Heating Upgrades
Heat Pump vs Electric Baseboard Ontario 2026: When the Switch Pays Back, Typical Savings, and the Low-Cost Hybrid Play
Electric baseboard heating is common in Ontario row homes, semi-detached houses, and older detached homes that were built without ductwork. It is simple, reliable, and cheap to install. It is also, by a wide margin, the most expensive way to heat a Canadian home in 2026. This guide lays out exactly what switching to a cold-climate air-source heat pump costs, what it saves, and the lower-cost hybrid approaches that let homeowners capture most of the savings without ripping the whole system out.
Key Takeaways
- Electric baseboards run at coefficient of performance 1.0; cold-climate heat pumps deliver COP 2.5 to 4.5 depending on outdoor temperature.
- A typical Ontario home uses 25,000 to 40,000 kWh per year on baseboard heat; a cold-climate heat pump cuts that to 8,000 to 15,000 kWh.
- Realistic annual heating-cost savings are $1,500 to $3,500 depending on home size and electricity plan.
- Full central ducted conversion: $18,000 to $35,000. Ductless mini-splits: $4,500 to $12,000 per zone.
- The one-central-mini-split strategy (heat pump in the main area, baseboards retained in bedrooms) is the lowest-cost play at $6,000 to $10,000.
- Home Renovation Savings incentives apply; Canada Greener Homes Loan (up to $40,000 interest-free) remains open in 2026.
- The Home Efficiency Rebate Plus (HER+) closed at the end of December 2025 and is no longer stackable.
Why Electric Baseboard Is So Common in Ontario
Electric baseboards are everywhere in Ontario housing built between the 1960s and the early 2000s, particularly in townhomes, semi-detached homes, and smaller detached homes in communities that were not on a natural-gas service line at the time of construction. The appeal to a builder is obvious: no gas run, no flue, no ductwork, no furnace room, no condensate drain, no combustion safety inspection. Individual room thermostats give the appearance of zone control. The units are cheap, reliable, and last thirty years.[1]

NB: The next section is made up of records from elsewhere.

/-- THE RELAXED SLACK IS AT MOST THE GAP TO THE CAP.  With `c = 1 − 2x s − 2𝒰(x)` and `2x̂ s + 2𝒰(x̂) = 1`:  `c = 2s(x̂ − x) + 2(𝒰(x̂) − 𝒰(x))`, so any
secant bound `𝒰(x̂) − 𝒰(x) ≤ D'·(x̂ − x)` gives `c ≤ 2(s + D')(x̂ − x)` — a saturated age (`x → x̂`) has no slack left. [folklore] -/
theorem relaxed_slack_le_gap {𝒰 : ℝ → ℝ} {x xh s D' : ℝ} (hcap : 2 * xh * s + 2 * 𝒰 xh = 1) (hsec : 𝒰 xh - 𝒰 x ≤ D' * (xh - x)) :
    1 - 2 * x * s - 2 * 𝒰 x ≤ 2 * (s + D') * (xh - x) := by nlinarith

/-! ## §4 Per-age domination closes the step -/

/-- **PER-AGE DOMINATION SUMS.**  If every older age's chain term is dominated by `κ` times its amplified charge on the young's row, `θ_j b_j ≤ κ·d_j`, and the
game's cap satisfies `2s·x̂ + x̂·Σ_j d_j ≤ 1` (`x̂ ≥ 0`), then **`x̂·Σ_j θ_j b_j ≤ κ·(1 − 2s·x̂)`**: the young's cap times the chain load it sees is at most `κ`
times the share of its row taken by the elders. [folklore] -/
theorem cap_mul_load_le_of_domination {n : ℕ} {θ b d : ℕ → ℝ} {κ s xh : ℝ} (hxh : 0 ≤ xh) (hκ : 0 ≤ κ)
    (hdom : ∀ j, j < n → θ j * b j ≤ κ * d j) (hcap : 2 * s * xh + xh * ∑ j ∈ range n, d j ≤ 1) :
    xh * ∑ j ∈ range n, θ j * b j ≤ κ * (1 - 2 * s * xh) := by
  have h1 : ∑ j ∈ range n, θ j * b j ≤ κ * ∑ j ∈ range n, d j := by
    rw [mul_sum]; exact sum_le_sum fun j hj => hdom j (mem_range.mp hj)
  have h2 : xh * ∑ j ∈ range n, d j ≤ 1 - 2 * s * xh := by linarith
  calc xh * ∑ j ∈ range n, θ j * b j ≤ xh * (κ * ∑ j ∈ range n, d j) := mul_le_mul_of_nonneg_left h1 hxh
    _ = κ * (xh * ∑ j ∈ range n, d j) := by ring
    _ ≤ κ * (1 - 2 * s * xh) := mul_le_mul_of_nonneg_left h2 hκ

What the builder quietly moved onto the homeowner was the operating cost. Electric resistance heating is 100 percent efficient at converting electricity into heat, which sounds good until you compare it to a heat pump that is 250 to 450 percent efficient across an Ontario heating season. That gap compounds every winter for the life of the home.
The COP Math: Why Heat Pumps Are So Much Cheaper to Run
Coefficient of performance (COP) is the single most important number in this comparison. COP measures heat output divided by electrical input, both in the same units. Electric baseboards sit at COP 1.0 by physics: one kWh of electricity always produces exactly one kWh of heat, no more, no less. A cold-climate air-source heat pump moves heat from outside air into the home instead of creating it, which allows COP values well above 1.0.[1]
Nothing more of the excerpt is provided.